== DATA FOR THIS TASK

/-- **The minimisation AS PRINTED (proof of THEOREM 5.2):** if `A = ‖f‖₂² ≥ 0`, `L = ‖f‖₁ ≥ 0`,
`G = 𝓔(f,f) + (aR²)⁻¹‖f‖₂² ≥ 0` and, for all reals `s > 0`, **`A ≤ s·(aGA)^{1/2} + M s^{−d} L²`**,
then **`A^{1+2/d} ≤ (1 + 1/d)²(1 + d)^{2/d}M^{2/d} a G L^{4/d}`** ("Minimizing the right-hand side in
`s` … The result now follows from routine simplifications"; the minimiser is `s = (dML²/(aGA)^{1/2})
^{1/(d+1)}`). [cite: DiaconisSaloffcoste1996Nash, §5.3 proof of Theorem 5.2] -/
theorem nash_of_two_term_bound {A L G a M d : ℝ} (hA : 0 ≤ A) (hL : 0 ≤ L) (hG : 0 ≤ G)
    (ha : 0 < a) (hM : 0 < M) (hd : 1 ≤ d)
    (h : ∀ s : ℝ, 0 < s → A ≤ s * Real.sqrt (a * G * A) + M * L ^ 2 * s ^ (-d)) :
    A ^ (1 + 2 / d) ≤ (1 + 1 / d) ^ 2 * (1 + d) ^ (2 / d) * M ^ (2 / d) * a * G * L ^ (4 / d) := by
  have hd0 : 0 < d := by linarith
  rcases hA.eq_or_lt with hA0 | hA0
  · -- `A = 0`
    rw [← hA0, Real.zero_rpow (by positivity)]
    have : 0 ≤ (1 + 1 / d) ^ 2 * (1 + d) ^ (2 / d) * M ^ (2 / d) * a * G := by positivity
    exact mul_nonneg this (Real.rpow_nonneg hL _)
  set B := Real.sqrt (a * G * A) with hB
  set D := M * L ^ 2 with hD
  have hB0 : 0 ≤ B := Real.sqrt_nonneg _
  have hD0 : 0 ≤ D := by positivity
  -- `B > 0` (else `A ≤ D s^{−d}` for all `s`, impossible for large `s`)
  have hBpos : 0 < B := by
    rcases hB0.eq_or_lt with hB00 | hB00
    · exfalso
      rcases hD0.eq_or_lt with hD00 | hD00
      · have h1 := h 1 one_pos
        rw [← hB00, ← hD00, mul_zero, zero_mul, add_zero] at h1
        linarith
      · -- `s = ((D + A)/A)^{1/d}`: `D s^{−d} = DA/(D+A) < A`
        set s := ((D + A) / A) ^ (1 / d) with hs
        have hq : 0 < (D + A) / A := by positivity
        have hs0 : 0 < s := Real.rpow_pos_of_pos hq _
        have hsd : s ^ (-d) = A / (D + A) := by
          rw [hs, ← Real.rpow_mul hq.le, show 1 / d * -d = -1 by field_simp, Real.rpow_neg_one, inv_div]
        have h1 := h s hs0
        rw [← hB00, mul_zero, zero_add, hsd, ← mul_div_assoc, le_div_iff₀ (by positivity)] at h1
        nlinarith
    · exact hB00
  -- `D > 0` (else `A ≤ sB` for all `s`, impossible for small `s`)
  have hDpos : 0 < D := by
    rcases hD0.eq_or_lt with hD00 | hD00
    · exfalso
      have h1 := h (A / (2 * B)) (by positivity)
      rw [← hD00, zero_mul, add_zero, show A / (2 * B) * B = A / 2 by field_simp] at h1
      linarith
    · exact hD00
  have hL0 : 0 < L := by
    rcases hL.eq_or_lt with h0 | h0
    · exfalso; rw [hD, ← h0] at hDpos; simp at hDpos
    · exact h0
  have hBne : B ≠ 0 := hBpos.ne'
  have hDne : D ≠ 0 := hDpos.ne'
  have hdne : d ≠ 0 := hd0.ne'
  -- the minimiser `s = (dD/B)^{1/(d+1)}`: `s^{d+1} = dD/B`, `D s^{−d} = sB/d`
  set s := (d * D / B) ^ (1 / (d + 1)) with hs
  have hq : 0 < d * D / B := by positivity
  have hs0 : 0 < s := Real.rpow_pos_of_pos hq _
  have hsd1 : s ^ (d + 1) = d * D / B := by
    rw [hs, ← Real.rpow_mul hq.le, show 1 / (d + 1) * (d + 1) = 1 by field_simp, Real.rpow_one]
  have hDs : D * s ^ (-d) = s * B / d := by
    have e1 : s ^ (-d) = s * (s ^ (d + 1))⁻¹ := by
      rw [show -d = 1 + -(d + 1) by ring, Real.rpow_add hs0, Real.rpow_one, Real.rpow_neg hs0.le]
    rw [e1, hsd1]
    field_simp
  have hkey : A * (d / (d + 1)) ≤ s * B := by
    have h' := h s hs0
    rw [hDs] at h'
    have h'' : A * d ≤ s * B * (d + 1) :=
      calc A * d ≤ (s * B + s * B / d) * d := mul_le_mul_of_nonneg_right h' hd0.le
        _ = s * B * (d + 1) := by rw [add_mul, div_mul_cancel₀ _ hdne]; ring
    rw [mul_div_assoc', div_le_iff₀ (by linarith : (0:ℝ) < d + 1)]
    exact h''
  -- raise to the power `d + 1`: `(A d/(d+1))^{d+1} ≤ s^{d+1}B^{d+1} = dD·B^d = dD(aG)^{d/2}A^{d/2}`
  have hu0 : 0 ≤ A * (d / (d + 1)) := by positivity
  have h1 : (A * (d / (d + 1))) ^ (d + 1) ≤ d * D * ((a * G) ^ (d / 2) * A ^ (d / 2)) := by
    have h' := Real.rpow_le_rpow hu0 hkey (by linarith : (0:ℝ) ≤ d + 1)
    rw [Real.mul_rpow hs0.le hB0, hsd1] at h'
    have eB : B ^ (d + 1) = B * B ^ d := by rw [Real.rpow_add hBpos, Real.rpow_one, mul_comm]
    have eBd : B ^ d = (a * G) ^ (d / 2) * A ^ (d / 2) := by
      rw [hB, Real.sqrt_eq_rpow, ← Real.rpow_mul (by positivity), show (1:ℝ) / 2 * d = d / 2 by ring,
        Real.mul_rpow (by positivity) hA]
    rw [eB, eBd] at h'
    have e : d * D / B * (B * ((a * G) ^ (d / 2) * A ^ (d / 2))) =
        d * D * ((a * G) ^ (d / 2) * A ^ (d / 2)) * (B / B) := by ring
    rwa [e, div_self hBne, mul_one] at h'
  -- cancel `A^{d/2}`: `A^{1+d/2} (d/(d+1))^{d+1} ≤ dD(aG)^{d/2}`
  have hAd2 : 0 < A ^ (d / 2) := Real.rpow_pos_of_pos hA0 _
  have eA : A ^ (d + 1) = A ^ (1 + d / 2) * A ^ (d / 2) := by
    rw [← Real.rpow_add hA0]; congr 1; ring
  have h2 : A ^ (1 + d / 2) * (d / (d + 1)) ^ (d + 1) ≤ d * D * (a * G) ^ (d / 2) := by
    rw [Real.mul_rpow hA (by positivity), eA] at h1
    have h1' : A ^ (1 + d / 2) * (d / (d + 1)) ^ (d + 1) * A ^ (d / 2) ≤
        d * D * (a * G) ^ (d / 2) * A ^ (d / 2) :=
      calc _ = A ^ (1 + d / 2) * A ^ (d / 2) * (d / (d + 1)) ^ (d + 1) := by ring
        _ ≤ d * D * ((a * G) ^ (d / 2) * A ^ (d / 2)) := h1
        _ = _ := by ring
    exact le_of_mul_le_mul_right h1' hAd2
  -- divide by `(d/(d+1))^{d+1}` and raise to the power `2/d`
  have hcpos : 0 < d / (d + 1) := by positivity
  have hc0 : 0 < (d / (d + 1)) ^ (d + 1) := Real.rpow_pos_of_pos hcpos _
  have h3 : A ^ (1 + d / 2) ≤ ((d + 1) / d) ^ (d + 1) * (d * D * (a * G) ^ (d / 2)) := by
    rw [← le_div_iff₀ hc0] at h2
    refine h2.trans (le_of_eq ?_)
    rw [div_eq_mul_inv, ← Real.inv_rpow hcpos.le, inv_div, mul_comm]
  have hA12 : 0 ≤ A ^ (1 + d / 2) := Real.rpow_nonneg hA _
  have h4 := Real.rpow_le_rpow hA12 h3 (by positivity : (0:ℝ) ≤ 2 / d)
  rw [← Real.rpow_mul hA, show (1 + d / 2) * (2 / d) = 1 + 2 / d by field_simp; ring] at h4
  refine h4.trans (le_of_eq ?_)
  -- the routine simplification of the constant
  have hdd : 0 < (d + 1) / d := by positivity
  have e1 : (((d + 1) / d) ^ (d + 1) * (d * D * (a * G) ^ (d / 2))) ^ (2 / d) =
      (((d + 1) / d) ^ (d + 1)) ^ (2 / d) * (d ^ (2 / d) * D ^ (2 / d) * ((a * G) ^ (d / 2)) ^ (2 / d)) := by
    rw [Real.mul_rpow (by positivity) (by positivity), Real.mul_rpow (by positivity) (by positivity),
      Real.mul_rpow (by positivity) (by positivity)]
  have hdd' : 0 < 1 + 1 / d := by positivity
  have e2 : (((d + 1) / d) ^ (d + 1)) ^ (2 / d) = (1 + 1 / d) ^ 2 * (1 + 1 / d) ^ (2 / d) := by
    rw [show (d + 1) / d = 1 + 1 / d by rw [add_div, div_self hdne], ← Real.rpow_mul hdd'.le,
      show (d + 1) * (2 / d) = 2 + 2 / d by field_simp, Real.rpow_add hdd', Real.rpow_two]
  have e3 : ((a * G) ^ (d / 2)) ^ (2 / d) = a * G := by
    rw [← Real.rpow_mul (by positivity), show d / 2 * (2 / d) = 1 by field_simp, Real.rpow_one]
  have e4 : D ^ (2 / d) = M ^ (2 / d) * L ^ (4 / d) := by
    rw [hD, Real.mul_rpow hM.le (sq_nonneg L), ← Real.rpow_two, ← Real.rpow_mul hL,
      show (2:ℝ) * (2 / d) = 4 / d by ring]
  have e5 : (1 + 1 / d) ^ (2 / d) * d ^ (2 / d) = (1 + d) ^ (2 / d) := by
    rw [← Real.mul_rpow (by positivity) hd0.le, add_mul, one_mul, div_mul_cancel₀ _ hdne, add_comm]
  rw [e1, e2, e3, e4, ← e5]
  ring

====

## WORK REQUIRED
Go through the entries above and copy out every line that includes the word "exact".

## WRITTEN SOLUTION
    exact mul_nonneg this (Real.rpow_nonneg hL _)
    · exact hB00
    · exact hD00
    · exact h0
    exact h''
    exact le_of_mul_le_mul_right h1' hAd2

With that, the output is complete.